Search the data below for the string "modules" and copy all lines where it shows up.

[Data items]
━━━

import Summits.Ventures.PackingBounds.Energy.FivePointRieszEightGramDataE1
import Summits.Ventures.PackingBounds.Energy.FivePointRieszEightGramDataE2
import Summits.Ventures.PackingBounds.Energy.FivePointRieszEightGramDataE3
import Summits.Ventures.PackingBounds.Energy.FivePointRieszEightGramDataE4
import HarnessLib

/-!
# Integer Gram data `S·Y = L Lᵀ + E` (the rows of E: the table (collector of 4 part modules)) of the 158 × 158 SOS block of the exact sharp three-point certificate
# `e3pt-sharp-n3N5s8d8-none.json` (triangular bipyramid; five points on S², single SOS term, d = 8)

Framing: lottery ticket; floor = certified bounds/negative ranges. Venture `PackingBounds`, cell `pub-packcert`, energy family E3PT
(pub-packcert-energy gen 15; KERNEL-D6 data route). `yR8` = S·Y (S = `scaleR8` = lcm of denominators · 2^40), `lR8` = rounded scaled Cholesky
factor, `eR8` = S·Y − lR8·lR8ᵀ (exact; symmetric, diagonally dominant). Checked by `decide +kernel` with `GramData.checkRows` / `checkDD`
in `FivePointRieszEightGramFacts*`; generator `pub-packcert-energy/code/e3pt/g17/e3pt_lean_n3x.py`. (Rows split in independent modules for the gate's request-size limit; one collector per table.)
-/

namespace Summit.Ventures.PackingBounds.Energy.RieszEightD8

/-- data rows. -/
def eR8 : List (List ℤ) := [eR80, eR81, eR82, eR83, eR84, eR85, eR86, eR87, eR88, eR89, eR810, eR811, eR812, eR813, eR814, eR815, eR816, eR817, eR818, eR819, eR820, eR821, eR822, eR823, eR824, eR825, eR826, eR827, eR828, eR829, eR830, eR831, eR832, eR833, eR834, eR835, eR836, eR837, eR838, eR839, eR840, eR841, eR842, eR843, eR844, eR845, eR846, eR847, eR848, eR849, eR850, eR851, eR852, eR853, eR854, eR855, eR856, eR857, eR858, eR859, eR860, eR861, eR862, eR863, eR864, eR865, eR866, eR867, eR868, eR869, eR870, eR871, eR872, eR873, eR874, eR875, eR876, eR877, eR878, eR879, eR880, eR881, eR882, eR883, eR884, eR885, eR886, eR887, eR888, eR889, eR890, eR891, eR892, eR893, eR894, eR895, eR896, eR897, eR898, eR899, eR8100, eR8101, eR8102, eR8103, eR8104, eR8105, eR8106, eR8107, eR8108, eR8109, eR8110, eR8111, eR8112, eR8113, eR8114, eR8115, eR8116, eR8117, eR8118, eR8119, eR8120, eR8121, eR8122, eR8123, eR8124, eR8125, eR8126, eR8127, eR8128, eR8129, eR8130, eR8131, eR8132, eR8133, eR8134, eR8135, eR8136, eR8137, eR8138, eR8139, eR8140, eR8141, eR8142, eR8143, eR8144, eR8145, eR8146, eR8147, eR8148, eR8149, eR8150, eR8151, eR8152, eR8153, eR8154, eR8155, eR8156, eR8157]

end Summit.Ventures.PackingBounds.Energy.RieszEightD8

━━━

> Task answer
# Integer Gram data `S·Y = L Lᵀ + E` (the rows of E: the table (collector of 4 part modules)) of the 158 × 158 SOS block of the exact sharp three-point certificate
in `FivePointRieszEightGramFacts*`; generator `pub-packcert-energy/code/e3pt/g17/e3pt_lean_n3x.py`. (Rows split in independent modules for the gate's request-size limit; one collector per table.)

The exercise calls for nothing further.